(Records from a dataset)
....................
import Literature.NumberTheory.EllipticCurves.LeadingTermBSZNonsplitDensityProofs
import HarnessLib

/-!
# `ord₅` and the unit part modulo `25` of `4A³ + 27B²` only depend on `(A, B)` modulo `5^{K+2}`
# (on the truncation `ord₅ ≤ K`) — the congruence invariance behind the `5`-adic cells of the pieces

Theorems only (no definition, no named fact; D-0014 / D-0026, debt `+0`).

Bhargava–Skinner–Zhang (arXiv:1407.1826v2, §3.1–3.2 and the proof of Lemma 18, pp. 8–9) define
`S₀(5)`, `S₁'(5)`, `S₁(5)` "by congruence conditions" at `5`: membership of `E_{A,B}` is read off
`A mod 5`, `k = ord₅(4A³ + 27B²)` and the class of `(4A³ + 27B²)/5^k` modulo `25` ("`Δ(A,B)/p^k ∉ S_k
(mod p²)`", p. 9). For the TRUNCATED pieces (`ord₅ ≤ K`; the tree's `Pieces.S₁'Trunc K`, `T₅Trunc K`,
`SP' K`) these data only depend on `(A, B)` modulo `5^{K+2}`, which is what makes them finite unions of
`5`-adic cells `discFamily 5 (K+2) a b` — the shape in which Bhargava–Shankar's large-family theorems
(`CongruenceFamily`, A330) and Bhargava–Skinner's equidistribution (A329, `…_residues`) are consumed.
This file proves the elementary congruence facts, for the prime `5` of the application:

* `disc_modEq_of_modEq` — `A ≡ A'`, `B ≡ B' (mod m)` ⟹ `4A³+27B² ≡ 4A'³+27B'² (mod m)`;
* `padicValInt_five_eq_of_modEq` — `D ≡ D' (mod 5^n)`, `D' ≠ 0`, `ord₅ D' < n` ⟹ `ord₅ D = ord₅ D'`;
* `padicValInt_five_le_iff_of_modEq` — `D ≡ D' (mod 5^n)`, both nonzero, `K < n` ⟹
  (`ord₅ D ≤ K ⟺ ord₅ D' ≤ K`);
* `div_pow_padicValInt_five_modEq_of_modEq` — `D ≡ D' (mod 5^n)`, `D' ≠ 0`, `ord₅ D' + e ≤ n` ⟹
  `D/5^{ord₅ D'} ≡ D'/5^{ord₅ D'} (mod 5^e)`;
* `intCast_zmod_eq_of_modEq_pow` — `A ≡ A' (mod 5^n)`, `j ≤ n` ⟹ `(A : ZMod (5^j)) = A'`.

## References

* M. Bhargava, C. Skinner, W. Zhang, arXiv:1407.1826v2 (2014), §3.1–3.2 (p. 8: "defined by congruence
  conditions") and proof of Lemma 18 (p. 9). [cite: BhargavaSkinnerZhang2014, §3.1–3.2 and Lemma 18 (proof)]
-/

set_option autoImplicit false

namespace Literature.NumberTheory.EllipticCurves

namespace PadicValFive

/-- `(A, B) ↦ 4A³ + 27B²` respects congruences (the discriminant condition of the source's congruence
sets). [cite: BhargavaSkinnerZhang2014, §3.1–3.2 (p. 8: sets of curves E_{A,B} defined by congruence conditions)] -/
theorem disc_modEq_of_modEq {A A' B B' m : ℤ} (hA : A ≡ A' [ZMOD m]) (hB : B ≡ B' [ZMOD m]) :
    4 * A ^ 3 + 27 * B ^ 2 ≡ 4 * A' ^ 3 + 27 * B' ^ 2 [ZMOD m] :=
  ((hA.pow 3).mul_left 4).add ((hB.pow 2).mul_left 27)

/-- Residues modulo a smaller power: `A ≡ A' (mod 5^n)`, `j ≤ n` ⟹ `(A : ZMod 5^j) = (A' : ZMod 5^j)`
(a condition modulo `5^j` is a condition modulo `5^n`).
[cite: BhargavaSkinnerZhang2014, §3.1–3.2 (p. 8: congruence conditions at 5)] -/
theorem intCast_zmod_eq_of_modEq_pow {A A' : ℤ} {n j : ℕ} (h : A ≡ A' [ZMOD (5 : ℤ) ^ n])
    (hj : j ≤ n) : (A : ZMod (5 ^ j)) = (A' : ZMod (5 ^ j)) := by
  rw [ZMod.intCast_eq_intCast_iff]
  push_cast
  exact h.of_dvd (pow_dvd_pow (5 : ℤ) hj)

/-- **`ord₅` is a congruence invariant below the modulus**: `D ≡ D' (mod 5^n)`, `D' ≠ 0` and
`ord₅ D' < n` imply `ord₅ D = ord₅ D'` (write `D' = 5^v·u`, `5 ∤ u`; then `D = 5^v·(u + 5^{n-v}·t)`).
[cite: BhargavaSkinnerZhang2014, §3.1–3.2 (p. 8: the sets are defined by congruence conditions)] -/
theorem padicValInt_five_eq_of_modEq {D D' : ℤ} {n : ℕ} (h : D ≡ D' [ZMOD (5 : ℤ) ^ n])
    (hD' : D' ≠ 0) (hv : padicValInt 5 D' < n) : padicValInt 5 D = padicValInt 5 D' := by
  set v := padicValInt 5 D' with hvdef
  obtain ⟨hv1, hv2⟩ := dvd_and_not_dvd_padicValInt hD'
  -- `D = D' + 5^n t`
  obtain ⟨t, ht⟩ := (Int.ModEq.dvd h.symm : ((5 : ℤ) ^ n) ∣ D - D')
  have hD : D = D' + (5 : ℤ) ^ n * t := by linear_combination ht
  have hvn : (5 : ℤ) ^ v ∣ (5 : ℤ) ^ n := pow_dvd_pow (5 : ℤ) hv.le
  have hvn1 : (5 : ℤ) ^ (v + 1) ∣ (5 : ℤ) ^ n := pow_dvd_pow (5 : ℤ) (by omega)
  refine padicValInt_eq_of_dvd_of_not_dvd ?_ ?_
  · rw [hD]; exact dvd_add hv1 (hvn.mul_right t)
  · rw [hD]
    intro h1
    exact hv2 ((dvd_add_left (hvn1.mul_right t)).mp h1)

/-- The truncation `ord₅ ≤ K` is a congruence condition modulo `5^n`, `n > K`.
[cite: BhargavaSkinnerZhang2014, §3.1–3.2 (p. 8) and Lemma 18 (proof, p. 9: ord_p(Δ(A,B)) = k read modulo p^{k+2})] -/
theorem padicValInt_five_le_iff_of_modEq {D D' : ℤ} {n K : ℕ} (h : D ≡ D' [ZMOD (5 : ℤ) ^ n])
    (hD : D ≠ 0) (hD' : D' ≠ 0) (hK : K < n) :
    padicValInt 5 D ≤ K ↔ padicValInt 5 D' ≤ K := by
  constructor
  · intro hle
    rw [padicValInt_five_eq_of_modEq h.symm hD (by omega)]
    exact hle
  · intro hle
    rw [padicValInt_five_eq_of_modEq h hD' (by omega)]
    exact hle

/-- **The unit part modulo `5^e` is a congruence invariant**: `D ≡ D' (mod 5^n)`, `D' ≠ 0`,
`ord₅ D' + e ≤ n` imply `D/5^{ord₅ D'} ≡ D'/5^{ord₅ D'} (mod 5^e)` (and `ord₅ D = ord₅ D'` when `e ≥ 1`).
With `e = 2` this is the invariance of the class "`Δ(A,B)/5^k (mod 25)`" of the proof of Lemma 18.
[cite: BhargavaSkinnerZhang2014, Lemma 18 (proof, p. 9: Δ(A,B)/p^k mod p²)] -/
theorem div_pow_padicValInt_five_modEq_of_modEq {D D' : ℤ} {n e : ℕ}
    (h : D ≡ D' [ZMOD (5 : ℤ) ^ n]) (hD' : D' ≠ 0) (he : padicValInt 5 D' + e ≤ n) :
    D / (5 : ℤ) ^ padicValInt 5 D' ≡ D' / (5 : ℤ) ^ padicValInt 5 D' [ZMOD (5 : ℤ) ^ e] := by
  set v := padicValInt 5 D' with hvdef
  obtain ⟨hv1, -⟩ := dvd_and_not_dvd_padicValInt hD'
  obtain ⟨u, hu⟩ := hv1
  obtain ⟨t, ht⟩ := (Int.ModEq.dvd h.symm : ((5 : ℤ) ^ n) ∣ D - D')
  have h5v : (5 : ℤ) ^ v ≠ 0 := pow_ne_zero _ (by norm_num)
  have hD : D = (5 : ℤ) ^ v * (u + (5 : ℤ) ^ (n - v) * t) := by
    have hn : n = v + (n - v) := by omega
    have : (5 : ℤ) ^ n = (5 : ℤ) ^ v * (5 : ℤ) ^ (n - v) := by rw [← pow_add, ← hn]
    linear_combination ht + hu + this * t
  rw [hD, hu, Int.mul_ediv_cancel_left _ h5v, Int.mul_ediv_cancel_left _ h5v]
  have he' : (5 : ℤ) ^ e ∣ (5 : ℤ) ^ (n - v) := pow_dvd_pow (5 : ℤ) (by omega)
  calc u + (5 : ℤ) ^ (n - v) * t ≡ u + 0 [ZMOD (5 : ℤ) ^ e] :=
        Int.ModEq.add_left u ((Int.modEq_zero_iff_dvd.mpr (he'.mul_right t)))
    _ = u := add_zero u

end PadicValFive

end Literature.NumberTheory.EllipticCurves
....................
Only the lines above from the line containing "This file proves" through the line containing "Residues modulo a" should be retyped, exactly and with both ends included.

Task output:
This file proves the elementary congruence facts, for the prime `5` of the application:

* `disc_modEq_of_modEq` — `A ≡ A'`, `B ≡ B' (mod m)` ⟹ `4A³+27B² ≡ 4A'³+27B'² (mod m)`;
* `padicValInt_five_eq_of_modEq` — `D ≡ D' (mod 5^n)`, `D' ≠ 0`, `ord₅ D' < n` ⟹ `ord₅ D = ord₅ D'`;
* `padicValInt_five_le_iff_of_modEq` — `D ≡ D' (mod 5^n)`, both nonzero, `K < n` ⟹
  (`ord₅ D ≤ K ⟺ ord₅ D' ≤ K`);
* `div_pow_padicValInt_five_modEq_of_modEq` — `D ≡ D' (mod 5^n)`, `D' ≠ 0`, `ord₅ D' + e ≤ n` ⟹
  `D/5^{ord₅ D'} ≡ D'/5^{ord₅ D'} (mod 5^e)`;
* `intCast_zmod_eq_of_modEq_pow` — `A ≡ A' (mod 5^n)`, `j ≤ n` ⟹ `(A : ZMod (5^j)) = A'`.

## References

* M. Bhargava, C. Skinner, W. Zhang, arXiv:1407.1826v2 (2014), §3.1–3.2 (p. 8: "defined by congruence
  conditions") and proof of Lemma 18 (p. 9). [cite: BhargavaSkinnerZhang2014, §3.1–3.2 and Lemma 18 (proof)]
-/

set_option autoImplicit false

namespace Literature.NumberTheory.EllipticCurves

namespace PadicValFive

/-- `(A, B) ↦ 4A³ + 27B²` respects congruences (the discriminant condition of the source's congruence
sets). [cite: BhargavaSkinnerZhang2014, §3.1–3.2 (p. 8: sets of curves E_{A,B} defined by congruence conditions)] -/
theorem disc_modEq_of_modEq {A A' B B' m : ℤ} (hA : A ≡ A' [ZMOD m]) (hB : B ≡ B' [ZMOD m]) :
    4 * A ^ 3 + 27 * B ^ 2 ≡ 4 * A' ^ 3 + 27 * B' ^ 2 [ZMOD m] :=
  ((hA.pow 3).mul_left 4).add ((hB.pow 2).mul_left 27)

/-- Residues modulo a smaller power: `A ≡ A' (mod 5^n)`, `j ≤ n` ⟹ `(A : ZMod 5^j) = (A' : ZMod 5^j)`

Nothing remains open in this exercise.